Review: Cementville by Paulette Livers







Cementville has a breathtaking set up: 1969. A small Kentucky town, known only for its excellent bourbon and passable cement, direct from the factory that gives the town its name. The favored local sons of Cementville’s most prominent families all joined the National Guard hoping to avoid the draft and the killing fields of Vietnam. They were sent to combat anyway, and seven boys were killed in a single, horrific ambush.

The novel opens as the coffins are making their way home, along with one remaining survivor, the now-maimed town quarterback recently rescued from a Vietnamese prison camp. Yet the return of the bodies sets off something inside of the town itself —a sense of violence, a political reality, a gnawing unease with the future — and soon, new bodies start turning up around town, pushing the families of Cementville into further alienation and grief.
Presented as the Our Town of its time, we’ll meet Maureen, the young sister of a recently returned solider who attempts to document the strange changes going on in her town; Harlan O’Brien, a war hero just rescued from three years in a POW camp whose PTSD starts bending his mind in terrifying ways; Evelyn Slidell, the wealthy icon and oldest woman in town, a descendent of the its founders and no stranger to what grief does to a family; Giang Smith, the ‘war bride’ who flees the violence of Vietnam with her new American husband only to encounter echoes of it in her new home; and the notorious Ferguson clan, led by the violent Levon and his draft-dodging younger brother Byard, who carry a secret that could further tear the town apart.

With the Civil Rights Act only a few years old, a restless citizenry divided over the war, and the Women’s Movement sending tremors through established assumptions about family life, Cementville

provides a microcosm of a society shedding the old order and learning how to live with grief — a situation with resonant echoes concerning war and community still being confronted today.

Cementville is all the more remarkable because it is Paulette Livers first novel.
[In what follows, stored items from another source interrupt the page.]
import Literature.Probability.Percolation.LongRangeOneDim
import Literature.Probability.Percolation.PercolationProofs
import Mathlib.Data.Finset.Sym
import Mathlib.Data.Int.Interval
import HarnessLib

/-!
# Long-range bond percolation on `ℤ`: good blocks and the merging of their big clusters

Topic `Literature/Probability/Percolation`. The configuration-wise (measure-free) combinatorics
behind the renormalisation proof of the **existence of a percolation transition** in
one-dimensional `1/|x-y|²` models (Newman–Schulman 1986), in the form given by Duminil-Copin,
Garban and Tassion (*Long-range models in 1D revisited*, Ann. Inst. H. Poincaré Probab.
Statist. 60 (2024), arXiv:2011.04642, §2.2–§2.3, Lemma 2 and the proof of Thm. 1(i)):

* `K`-blocks `B^i_K = [K(i-1), K(i+1))` ("consecutive blocks `B^i_K` and `B^{i+1}_K` are
  overlapping on half of their length. This will be a key property");
* clusters **in** a vertex set `S` ("a connected component of the graph with vertex set `S`
  and open edges with both endpoints in `S`"), here `locCluster ω E S x` = the trace on the
  finite set `S` of the tree's open cluster `openCluster (ω ∩ E) x` of the configuration
  restricted to the edge set `E` (for a loopless `E` this is `S ∩ openClusterIn (fromEdgeSet E) ω x`
  in the notation of `ConstrainedClusters.lean`, which is not imported here to keep the import
  closure small), and the block cluster `blkCluster ω K i x` (`E = (B^i_K).sym2`, Mathlib's
  `Finset.sym2` = the edges with both endpoints in the block);
* `θ`-good blocks ("there exists a cluster in it of cardinality at least `2θK`") and `θ`-bad
  blocks, as events `good K θ i`, `bad K θ i ⊆ BondConfig ℤ`, determined by the finitely many
  edges inside the block (hence measurable);
* the **merging lemma** `exists_mem_blkCluster_inter` ("`𝐂(B^i_K)` has size at least `2θK`
  when the block is `θ`-good, and … when `θ > 3/4` … the overlapping property between
  subsequent `K`-blocks guarantees that all the clusters `𝐂(B^j_K)` are connected together"):
  for `θ > 3/4`, big clusters of two consecutive blocks share a vertex;
* the **chain lemma** `reachable_of_good_chain` and the size bound
  `card_locCluster_ge_of_good_chain`: along a run of consecutive good blocks the chosen big
  clusters are all joined inside any edge set containing the block edges, and the resulting
  cluster contains the (pairwise disjoint) big clusters of every other block.

The probabilistic half (independence of disjoint blocks, the conditioning on `𝐂⁻, 𝐂⁺`, the
multi-scale induction) is in the companions under `Literature/Barriers/CriticalPhenomena/`
(`LongRangeDiscontinuity*`), where the model `longRangePercolation` lives.

Conventions: `K : ℕ` (block half-length), block indices `i j : ℤ`, densities `θ : ℝ`; all
clusters are `Finset ℤ` (classical decidability), sizes are compared in `ℝ` (`2 * θ * K ≤ #C`).

## References

* H. Duminil-Copin, C. Garban, V. Tassion, *Long-range models in 1D revisited*, Ann. Inst.
  H. Poincaré Probab. Statist. 60 (2024) 232–241, arXiv:2011.04642: §2.2 (blocks, good
  blocks), §2.3 (Lemma 2, proof of Thm. 1(i)).
* C. M. Newman, L. S. Schulman, *One-dimensional `1/|j-i|^s` percolation models: the existence
  of a transition for `s ≤ 2`*, Comm. Math. Phys. 104 (1986) 547–571.
-/

noncomputable section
The pace and intensity may lag a bit in the middle and drop off after the tragic events of 1969. Still, that is a minor reservations about what is overall a fine achievement, a rich, compellingly imaginative work that allows us to see into the private emotional lives of those who have lost love ones during a war.

The writing in this novel is stunning. I could smell, see, touch and taste the world of the characters, whether it was the green cool of the mountain or the dirt and rocks of a gravel yard. I could feel the heartache of the parents who lost their sons. To have such a dark story told so beautifully makes for a wrenchingly painful tour-de-force that thankfully leaves the reader with the true possibility of finding love again.